■ **TASK GOAL**
From the entries below, reproduce exactly the line containing "def segreVec (a", the line containing "(fun p : Fin", and every line in between, with nothing added.

■ **DATA RECORDS**
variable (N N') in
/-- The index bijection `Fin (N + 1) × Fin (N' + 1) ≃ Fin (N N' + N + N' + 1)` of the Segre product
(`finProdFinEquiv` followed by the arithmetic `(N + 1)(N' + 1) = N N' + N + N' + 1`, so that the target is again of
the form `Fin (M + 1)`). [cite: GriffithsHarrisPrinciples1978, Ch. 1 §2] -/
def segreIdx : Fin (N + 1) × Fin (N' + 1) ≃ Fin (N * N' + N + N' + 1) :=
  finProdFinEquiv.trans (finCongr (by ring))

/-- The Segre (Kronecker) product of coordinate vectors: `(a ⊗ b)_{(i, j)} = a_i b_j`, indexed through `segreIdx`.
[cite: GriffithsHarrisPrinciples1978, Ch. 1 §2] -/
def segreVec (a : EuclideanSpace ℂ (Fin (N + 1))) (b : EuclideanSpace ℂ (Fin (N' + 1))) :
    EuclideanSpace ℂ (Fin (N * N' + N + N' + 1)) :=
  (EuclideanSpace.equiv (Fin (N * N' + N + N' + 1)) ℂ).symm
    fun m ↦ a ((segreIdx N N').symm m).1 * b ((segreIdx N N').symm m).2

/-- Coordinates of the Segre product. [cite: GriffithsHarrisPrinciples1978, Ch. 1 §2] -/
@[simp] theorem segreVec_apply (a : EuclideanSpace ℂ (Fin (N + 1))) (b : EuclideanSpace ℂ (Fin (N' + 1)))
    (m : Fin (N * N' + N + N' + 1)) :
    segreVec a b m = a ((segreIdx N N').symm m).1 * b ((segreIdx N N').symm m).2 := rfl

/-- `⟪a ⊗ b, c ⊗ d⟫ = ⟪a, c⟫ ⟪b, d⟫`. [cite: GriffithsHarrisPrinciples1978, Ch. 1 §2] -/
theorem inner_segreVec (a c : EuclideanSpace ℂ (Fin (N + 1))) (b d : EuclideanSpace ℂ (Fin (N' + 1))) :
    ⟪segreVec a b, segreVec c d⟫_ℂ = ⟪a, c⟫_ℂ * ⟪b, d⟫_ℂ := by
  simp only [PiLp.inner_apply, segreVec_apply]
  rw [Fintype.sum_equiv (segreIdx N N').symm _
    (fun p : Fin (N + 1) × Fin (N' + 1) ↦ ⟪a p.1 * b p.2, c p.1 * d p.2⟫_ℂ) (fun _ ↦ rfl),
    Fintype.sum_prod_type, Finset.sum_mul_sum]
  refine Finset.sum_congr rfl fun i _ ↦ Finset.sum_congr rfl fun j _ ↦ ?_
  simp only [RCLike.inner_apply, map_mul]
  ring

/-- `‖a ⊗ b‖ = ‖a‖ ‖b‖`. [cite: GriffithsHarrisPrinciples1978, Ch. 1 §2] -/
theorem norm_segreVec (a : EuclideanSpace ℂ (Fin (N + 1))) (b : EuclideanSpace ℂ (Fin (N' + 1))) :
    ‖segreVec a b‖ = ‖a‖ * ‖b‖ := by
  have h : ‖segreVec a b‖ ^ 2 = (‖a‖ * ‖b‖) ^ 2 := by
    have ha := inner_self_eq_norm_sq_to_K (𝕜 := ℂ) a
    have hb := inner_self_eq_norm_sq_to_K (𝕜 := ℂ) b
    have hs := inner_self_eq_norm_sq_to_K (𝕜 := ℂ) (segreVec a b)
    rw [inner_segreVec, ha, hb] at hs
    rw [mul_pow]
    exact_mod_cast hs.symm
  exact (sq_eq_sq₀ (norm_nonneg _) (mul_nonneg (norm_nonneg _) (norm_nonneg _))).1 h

* * *

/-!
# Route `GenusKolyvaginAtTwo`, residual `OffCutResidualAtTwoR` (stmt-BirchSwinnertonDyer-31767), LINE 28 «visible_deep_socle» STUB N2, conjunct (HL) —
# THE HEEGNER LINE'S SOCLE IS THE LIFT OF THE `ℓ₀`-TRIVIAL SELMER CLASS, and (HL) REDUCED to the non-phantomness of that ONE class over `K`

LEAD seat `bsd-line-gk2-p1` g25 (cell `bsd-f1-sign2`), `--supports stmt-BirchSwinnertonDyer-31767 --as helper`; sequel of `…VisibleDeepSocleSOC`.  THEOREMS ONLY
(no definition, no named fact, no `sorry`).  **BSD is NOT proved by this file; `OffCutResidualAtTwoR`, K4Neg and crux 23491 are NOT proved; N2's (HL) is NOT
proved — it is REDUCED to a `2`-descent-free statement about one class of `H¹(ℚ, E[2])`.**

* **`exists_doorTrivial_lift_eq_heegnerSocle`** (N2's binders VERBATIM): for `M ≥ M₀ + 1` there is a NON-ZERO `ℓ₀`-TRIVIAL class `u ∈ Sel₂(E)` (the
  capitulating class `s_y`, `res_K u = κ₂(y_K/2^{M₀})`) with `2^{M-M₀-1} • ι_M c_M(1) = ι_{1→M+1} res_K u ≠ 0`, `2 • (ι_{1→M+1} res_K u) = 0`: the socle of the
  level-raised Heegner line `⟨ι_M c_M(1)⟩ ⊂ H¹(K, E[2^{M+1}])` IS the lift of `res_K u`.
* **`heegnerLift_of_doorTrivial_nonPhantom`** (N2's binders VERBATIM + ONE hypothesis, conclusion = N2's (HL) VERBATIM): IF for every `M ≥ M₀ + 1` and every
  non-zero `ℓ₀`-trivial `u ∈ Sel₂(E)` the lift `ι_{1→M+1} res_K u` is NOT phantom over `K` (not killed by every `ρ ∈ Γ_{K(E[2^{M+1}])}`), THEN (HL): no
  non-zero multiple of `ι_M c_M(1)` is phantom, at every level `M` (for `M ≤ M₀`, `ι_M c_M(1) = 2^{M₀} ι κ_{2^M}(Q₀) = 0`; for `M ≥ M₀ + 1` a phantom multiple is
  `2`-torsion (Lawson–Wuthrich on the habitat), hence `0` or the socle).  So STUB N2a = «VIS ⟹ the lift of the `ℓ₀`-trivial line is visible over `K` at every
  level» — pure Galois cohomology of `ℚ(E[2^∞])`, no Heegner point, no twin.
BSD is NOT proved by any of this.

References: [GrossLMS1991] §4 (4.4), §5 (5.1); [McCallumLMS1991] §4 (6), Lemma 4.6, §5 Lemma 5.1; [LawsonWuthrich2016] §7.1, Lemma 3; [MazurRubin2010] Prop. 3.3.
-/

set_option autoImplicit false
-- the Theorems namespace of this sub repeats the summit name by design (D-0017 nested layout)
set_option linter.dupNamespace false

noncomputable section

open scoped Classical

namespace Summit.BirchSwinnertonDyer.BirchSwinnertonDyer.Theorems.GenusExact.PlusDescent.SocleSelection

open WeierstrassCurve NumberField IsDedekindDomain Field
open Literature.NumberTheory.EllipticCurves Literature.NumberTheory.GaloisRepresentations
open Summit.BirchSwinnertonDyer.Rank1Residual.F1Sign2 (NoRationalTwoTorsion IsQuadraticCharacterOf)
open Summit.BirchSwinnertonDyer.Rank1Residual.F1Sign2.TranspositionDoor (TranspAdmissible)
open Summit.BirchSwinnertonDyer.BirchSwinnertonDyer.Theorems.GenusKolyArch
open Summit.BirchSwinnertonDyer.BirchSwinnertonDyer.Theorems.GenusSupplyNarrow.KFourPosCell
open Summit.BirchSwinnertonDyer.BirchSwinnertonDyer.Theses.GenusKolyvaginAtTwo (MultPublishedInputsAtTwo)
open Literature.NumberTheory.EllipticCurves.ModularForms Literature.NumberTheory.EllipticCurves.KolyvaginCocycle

■ **ANSWER TO THE EXERCISE**
def segreVec (a : EuclideanSpace ℂ (Fin (N + 1))) (b : EuclideanSpace ℂ (Fin (N' + 1))) :
    EuclideanSpace ℂ (Fin (N * N' + N + N' + 1)) :=
  (EuclideanSpace.equiv (Fin (N * N' + N + N' + 1)) ℂ).symm
    fun m ↦ a ((segreIdx N N').symm m).1 * b ((segreIdx N N').symm m).2

/-- Coordinates of the Segre product. [cite: GriffithsHarrisPrinciples1978, Ch. 1 §2] -/
@[simp] theorem segreVec_apply (a : EuclideanSpace ℂ (Fin (N + 1))) (b : EuclideanSpace ℂ (Fin (N' + 1)))
    (m : Fin (N * N' + N + N' + 1)) :
    segreVec a b m = a ((segreIdx N N').symm m).1 * b ((segreIdx N N').symm m).2 := rfl

/-- `⟪a ⊗ b, c ⊗ d⟫ = ⟪a, c⟫ ⟪b, d⟫`. [cite: GriffithsHarrisPrinciples1978, Ch. 1 §2] -/
theorem inner_segreVec (a c : EuclideanSpace ℂ (Fin (N + 1))) (b d : EuclideanSpace ℂ (Fin (N' + 1))) :
    ⟪segreVec a b, segreVec c d⟫_ℂ = ⟪a, c⟫_ℂ * ⟪b, d⟫_ℂ := by
  simp only [PiLp.inner_apply, segreVec_apply]
  rw [Fintype.sum_equiv (segreIdx N N').symm _
    (fun p : Fin (N + 1) × Fin (N' + 1) ↦ ⟪a p.1 * b p.2, c p.1 * d p.2⟫_ℂ) (fun _ ↦ rfl),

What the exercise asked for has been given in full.